Mass is constantly being recycled in the universe. One of the most common ways recycling is achieved is through stellar mass-loss. All stars exhibit some form of mass loss. Smaller stars can be quite stingy and hold onto their mass by burning away slowly. Other massive stars can lose prodigious amounts of mass each year. The rate at which a star loses mass depends on its initial mass, age, spectral type, luminosity class, rotation rate, evolutionary stage, even the proximity of a companion star.
The first generation of stars consisted mostly of hydrogen and helium. These stars then seeded the interstellar medium with heavier elements, shedding material via massive winds, planetary nebulae and supernova explosions.
This material then became the building blocks for the next generation of stars and planets. Understanding mass loss is essential for following the evolution of single stars, binaries, star clusters, and galaxies.
However, mass loss is among our weakest areas in understanding fundamental stellar processes. In large part, this is due to lack of detailed, direct observations of stellar photospheres and the mass-loss process.
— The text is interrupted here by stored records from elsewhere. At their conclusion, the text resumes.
import Mathlib
import Literature.Computability.AlgebraicComplexity.AlperBogartVelascoLowOrder
import Literature.Computability.AlgebraicComplexity.AlperBogartVelascoIsotropy
import Literature.Computability.AlgebraicComplexity.LandsbergRessayreNormalForm

/-!
# The Alper–Bogart–Velasco subspace for a determinant with vanishing `2`-jet

Route `ValiantsHypothesis/BorderApolarity`, crux `ToricWitnessObstructionQP`
(stmt-ValiantsHypothesis-14753), line `Sketch`, lead c5 — fifth helper for the regime analysis of
torus leading forms of `per₃` below Grenet's size `7` (crux work note `regimes.md`, §3 step (ii)):
the corank-`1` branch of the jet regime.  The tree's `exists_subspace_of_isAffineDetRepr_perPoly`
(ABV Thm. 1.2 for `f = per_m`) uses the permanent only through (a) von zur Gathen's regularity
"`rank B(0) = n - 1`" and (b) the vanishing of the constant terms of `∂f` and `∂∂f`.  Here (a) is
taken as a hypothesis and (b) is stated for `f = det B` itself, so that the conclusion applies to
ANY affine matrix `B` whose determinant has vanishing linear and quadratic parts:

* `exists_subspace_of_det_lowOrder`: if `B` is an `n × n` matrix of affine polynomials in the
  variables `ι` over a field, `rank B(0) = n - 1`, and all `∂_a det B`, `∂_b ∂_a det B` have zero
  constant term, then there is a linear subspace `W` with `|ι| + 1 ≤ dim W + n` on which every
  `∂_a det B` vanishes (ABV: the normal form `J + Z(x)`, `Z₁₁ = 0`, isotropy of `(Z_1j, Z_j1)`,
  `f ∈ I²`).

The proof is the tree's, with `perPoly` replaced by `det B` (adapted from
`Literature/Computability/AlgebraicComplexity/AlperBogartVelascoSubspace.lean`).
-/

noncomputable section

open Matrix MvPolynomial Finset Module

-- the mandated summit-side namespace repeats a component by design (single-problem summit)
set_option linter.dupNamespace false

namespace Summit.ValiantsHypothesis.ValiantsHypothesis.Theorems.BorderApolarityToricWitnessObstructionQP

namespace LowOrderSubspace

open Literature.Computability.AlgebraicComplexity
open Literature.Computability.AlgebraicComplexity.AlperBogartVelasco LRPencil

/-- **ABV subspace for a determinant with vanishing `2`-jet.**  Let `B` be a square matrix of
affine polynomials (size `n ≥ 1`) over a field, with constant part of rank `n - 1`, and suppose the
constant terms of all `∂_a det B` and all `∂_b ∂_a det B` vanish.  Then there is a linear subspace
`W` of the variable space with `|ι| + 1 ≤ dim W + n` on which all `∂_a det B` vanish
(adapted from the tree's ABV Thm. 1.2 for the permanent). [cite: AlperBogartVelasco2017, Thm. 1.2] -/
theorem exists_subspace_of_det_lowOrder {K : Type*} [Field K] {ι : Type*} [Fintype ι]
    [DecidableEq ι] {n : ℕ} (hn : 0 < n) {B : Matrix (Fin n) (Fin n) (MvPolynomial ι K)}
    (hdeg : ∀ r j, (B r j).totalDegree ≤ 1)
    (hrank : (constPart B).rank = n - 1)
    (hcc1 : ∀ a, constantCoeff (pderiv a B.det) = 0)
    (hcc2 : ∀ a b, constantCoeff (pderiv b (pderiv a B.det)) = 0) :
    ∃ W : Submodule K (ι → K), Fintype.card ι + 1 ≤ finrank K W + n ∧
      ∀ x ∈ W, ∀ a : ι, MvPolynomial.eval x (pderiv a B.det) = 0 := by
  classical
  have hrank' : (constPart B).rank = Fintype.card (Fin n) - 1 := by rw [Fintype.card_fin]; exact hrank
  -- normal form `B' = V B U = J + Z(x)`, `J = Λ_{i₀}`
  obtain ⟨V, U, i₀, hV, hU, hVU⟩ :=
    exists_mul_mul_eq_lamMatrix (constPart B) hrank' (by rw [Fintype.card_fin]; exact hn)
  set B' : Matrix (Fin n) (Fin n) (MvPolynomial ι K) := V.map C * B * U.map C with hB'
  have hB0 : constPart B' = lamMatrix K i₀ := by
    rw [hB', constPart_mul, constPart_mul, constPart_map_C, constPart_map_C, hVU]
  have hB1 : ∀ r j, (B' r j).totalDegree ≤ 1 := by
    intro r j
    rw [hB', Matrix.mul_apply]
    refine totalDegree_finsetSum_le fun l _ => ?_
    rw [Matrix.mul_apply, Matrix.map_apply]
    refine (totalDegree_mul _ _).trans ?_
    rw [totalDegree_C, add_zero]
    refine totalDegree_finsetSum_le fun k _ => ?_
    rw [Matrix.map_apply]
    refine (totalDegree_mul _ _).trans ?_
    rw [totalDegree_C, zero_add]
    exact hdeg k l
  -- `det B' = c · det B`, `c ≠ 0`
  set c : K := V.det * U.det with hc
  have hc0 : c ≠ 0 :=
    mul_ne_zero ((Matrix.isUnit_iff_isUnit_det V).1 hV).ne_zero
      ((Matrix.isUnit_iff_isUnit_det U).1 hU).ne_zero
  have hdetB : B'.det = C c * B.det := by
    have hVd : (V.map (C : K →+* MvPolynomial ι K)).det = C V.det := by
      rw [← RingHom.mapMatrix_apply, ← RingHom.map_det]
    have hUd : (U.map (C : K →+* MvPolynomial ι K)).det = C U.det := by
      rw [← RingHom.mapMatrix_apply, ← RingHom.map_det]
    rw [hB', Matrix.det_mul, Matrix.det_mul, hVd, hUd, hc, map_mul]
    ring
  have hcc1' : ∀ a, constantCoeff (pderiv a B'.det) = 0 := fun a => by
    rw [hdetB, pderiv_C_mul, map_mul, constantCoeff_C, hcc1, mul_zero]
  have hcc2' : ∀ a b, constantCoeff (pderiv b (pderiv a B'.det)) = 0 := fun a b => by
    rw [hdetB, pderiv_C_mul, pderiv_C_mul, map_mul, constantCoeff_C, hcc2, mul_zero]
  -- (ABV) `Z₁₁ = 0`
  have h00 : ∀ a, coeffMat B' a i₀ i₀ = 0 := by
    intro a
    rw [← constantCoeff_pderiv_det hB1 hB0 a, hcc1']
  -- (ABV) `Σ_j Z_{1j} Z_{j1} = 0`, polarised
  have hquad : ∀ a b, ∑ s, (coeffMat B' a i₀ s * coeffMat B' b s i₀ +
      coeffMat B' b i₀ s * coeffMat B' a s i₀) = 0 := by
    intro a b
    have h := constantCoeff_pderiv_pderiv_det hB1 hB0 h00 a b
    rw [hcc2'] at h
    exact neg_eq_zero.1 h.symm
  -- ABV's linear map `G = (Z_{1j}, Z_{j1})_j` and `V(I) = ker G`
  let G : (ι → K) →ₗ[K] (Fin n → K) × (Fin n → K) :=
    { toFun := fun x => (fun j => ∑ w, x w * coeffMat B' w i₀ j, fun j => ∑ w, x w * coeffMat B' w j i₀)
      map_add' := fun x y => by
        ext j <;> simp [add_mul, Finset.sum_add_distrib]
      map_smul' := fun r x => by
        ext j <;> simp [Finset.mul_sum, mul_assoc] }
  have hN : ∀ (x : ι → K) (i j : Fin n),
      (∑ w, x w • coeffMat B' w) i j = ∑ w, x w * coeffMat B' w i j := by
    intro x i j
    simp [Matrix.sum_apply]
  refine ⟨LinearMap.ker G, ?_, ?_⟩
  · -- `codim V(I) = dim im G ≤ n - 1`: `im G` is isotropic and lies in `w_{11} = 0`
    have hiso : ∀ z ∈ LinearMap.range G, ∀ z' ∈ LinearMap.range G,
        z.1 ⬝ᵥ z'.2 + z'.1 ⬝ᵥ z.2 = 0 := by
      rintro _ ⟨x, rfl⟩ _ ⟨x', rfl⟩
      have e1 : ∑ j, (∑ w, x w * coeffMat B' w i₀ j) * (∑ w', x' w' * coeffMat B' w' j i₀) =
          ∑ w, ∑ w', x w * x' w' * ∑ j, coeffMat B' w i₀ j * coeffMat B' w' j i₀ := by
        calc ∑ j, (∑ w, x w * coeffMat B' w i₀ j) * (∑ w', x' w' * coeffMat B' w' j i₀)
            = ∑ j, ∑ w, ∑ w', (x w * coeffMat B' w i₀ j) * (x' w' * coeffMat B' w' j i₀) := by
              refine Finset.sum_congr rfl fun j _ => ?_
              rw [Finset.sum_mul_sum]
          _ = ∑ w, ∑ w', ∑ j, (x w * coeffMat B' w i₀ j) * (x' w' * coeffMat B' w' j i₀) := by
              rw [Finset.sum_comm]
              refine Finset.sum_congr rfl fun w _ => ?_
              rw [Finset.sum_comm]
          _ = ∑ w, ∑ w', x w * x' w' * ∑ j, coeffMat B' w i₀ j * coeffMat B' w' j i₀ := by
              refine Finset.sum_congr rfl fun w _ => Finset.sum_congr rfl fun w' _ => ?_
              rw [Finset.mul_sum]
              refine Finset.sum_congr rfl fun j _ => ?_
              ring
      have e2 : ∑ j, (∑ w', x' w' * coeffMat B' w' i₀ j) * (∑ w, x w * coeffMat B' w j i₀) =
          ∑ w, ∑ w', x w * x' w' * ∑ j, coeffMat B' w' i₀ j * coeffMat B' w j i₀ := by
        calc ∑ j, (∑ w', x' w' * coeffMat B' w' i₀ j) * (∑ w, x w * coeffMat B' w j i₀)
            = ∑ j, ∑ w', ∑ w, (x' w' * coeffMat B' w' i₀ j) * (x w * coeffMat B' w j i₀) := by
              refine Finset.sum_congr rfl fun j _ => ?_
              rw [Finset.sum_mul_sum]
          _ = ∑ w', ∑ w, ∑ j, (x' w' * coeffMat B' w' i₀ j) * (x w * coeffMat B' w j i₀) := by
              rw [Finset.sum_comm]
              refine Finset.sum_congr rfl fun w' _ => ?_
              rw [Finset.sum_comm]
          _ = ∑ w, ∑ w', x w * x' w' * ∑ j, coeffMat B' w' i₀ j * coeffMat B' w j i₀ := by
              rw [Finset.sum_comm]
              refine Finset.sum_congr rfl fun w _ => Finset.sum_congr rfl fun w' _ => ?_
              rw [Finset.mul_sum]
              refine Finset.sum_congr rfl fun j _ => ?_
              ring
      show (∑ j, (∑ w, x w * coeffMat B' w i₀ j) * (∑ w', x' w' * coeffMat B' w' j i₀)) +
        ∑ j, (∑ w', x' w' * coeffMat B' w' i₀ j) * (∑ w, x w * coeffMat B' w j i₀) = 0
      rw [e1, e2, ← Finset.sum_add_distrib]
      refine Finset.sum_eq_zero fun w _ => ?_
      rw [← Finset.sum_add_distrib]
      refine Finset.sum_eq_zero fun w' _ => ?_
      rw [← mul_add, ← Finset.sum_add_distrib, hquad w w', mul_zero]
    have h0' : ∀ z ∈ LinearMap.range G, z.1 i₀ = 0 ∧ z.2 i₀ = 0 := by
      rintro _ ⟨x, rfl⟩
      refine ⟨?_, ?_⟩
      · show ∑ w, x w * coeffMat B' w i₀ i₀ = 0
        exact Finset.sum_eq_zero fun w _ => by rw [h00 w, mul_zero]
      · show ∑ w, x w * coeffMat B' w i₀ i₀ = 0
        exact Finset.sum_eq_zero fun w _ => by rw [h00 w, mul_zero]
    have hrange := finrank_add_one_le_card_of_isotropic (LinearMap.range G) i₀ hiso h0'
    have hrn := LinearMap.finrank_range_add_finrank_ker G
    rw [finrank_fintype_fun_eq_card] at hrn
    rw [Fintype.card_fin] at hrange
    omega
  · -- `V(I) ⊆ Sing`: all partials vanish on `ker G`
    intro x hx a
    have hx' : G x = 0 := LinearMap.mem_ker.1 hx
    have hrow : ∀ j, (∑ w, x w • coeffMat B' w) i₀ j = 0 := fun j => by
      rw [hN]
      exact congr_fun (congr_arg Prod.fst hx') j
    have hcol : ∀ j, (∑ w, x w • coeffMat B' w) j i₀ = 0 := fun j => by
      rw [hN]
      exact congr_fun (congr_arg Prod.snd hx') j
    have h := eval_pderiv_det_eq_zero hB1 hB0 a (h00 a) x hrow hcol
    rw [hdetB, pderiv_C_mul, map_mul, eval_C] at h
    exact (mul_eq_zero.1 h).resolve_left hc0

end LowOrderSubspace

/-- **ABV subspace for a determinant with vanishing `2`-jet** (registered helper form of
`LowOrderSubspace.exists_subspace_of_det_lowOrder`). [cite: AlperBogartVelasco2017, Thm. 1.2] -/
theorem lowOrderSubspace_of_det : ∀ {K : Type*} [Field K] {ι : Type*} [Fintype ι] [DecidableEq ι] {n : ℕ}, 0 < n → ∀ {B : Matrix (Fin n) (Fin n) (MvPolynomial ι K)}, (∀ r j, (B r j).totalDegree ≤ 1) → (Literature.Computability.AlgebraicComplexity.constPart B).rank = n - 1 → (∀ a, MvPolynomial.constantCoeff (MvPolynomial.pderiv a B.det) = 0) → (∀ a b, MvPolynomial.constantCoeff (MvPolynomial.pderiv b (MvPolynomial.pderiv a B.det)) = 0) → ∃ W : Submodule K (ι → K), Fintype.card ι + 1 ≤ Module.finrank K ↥W + n ∧ ∀ x ∈ W, ∀ a : ι, MvPolynomial.eval x (MvPolynomial.pderiv a B.det) = 0 :=
  fun hn _ hdeg hrank hcc1 hcc2 => LowOrderSubspace.exists_subspace_of_det_lowOrder hn hdeg hrank hcc1 hcc2

end Summit.ValiantsHypothesis.ValiantsHypothesis.Theorems.BorderApolarityToricWitnessObstructionQP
High-resolution optical interferometry with telescope arrays is beginning to provide these data, ushering in a promising a new era in mass-loss studies.
The angular resolution that a telescope can achieve is proportional to its diameter. The larger the telescope, the better its resolution. The purpose of astronomical interferometry is to mix signals from a collection of telescopes to produce images having the same angular resolution as an instrument the size of the entire collection.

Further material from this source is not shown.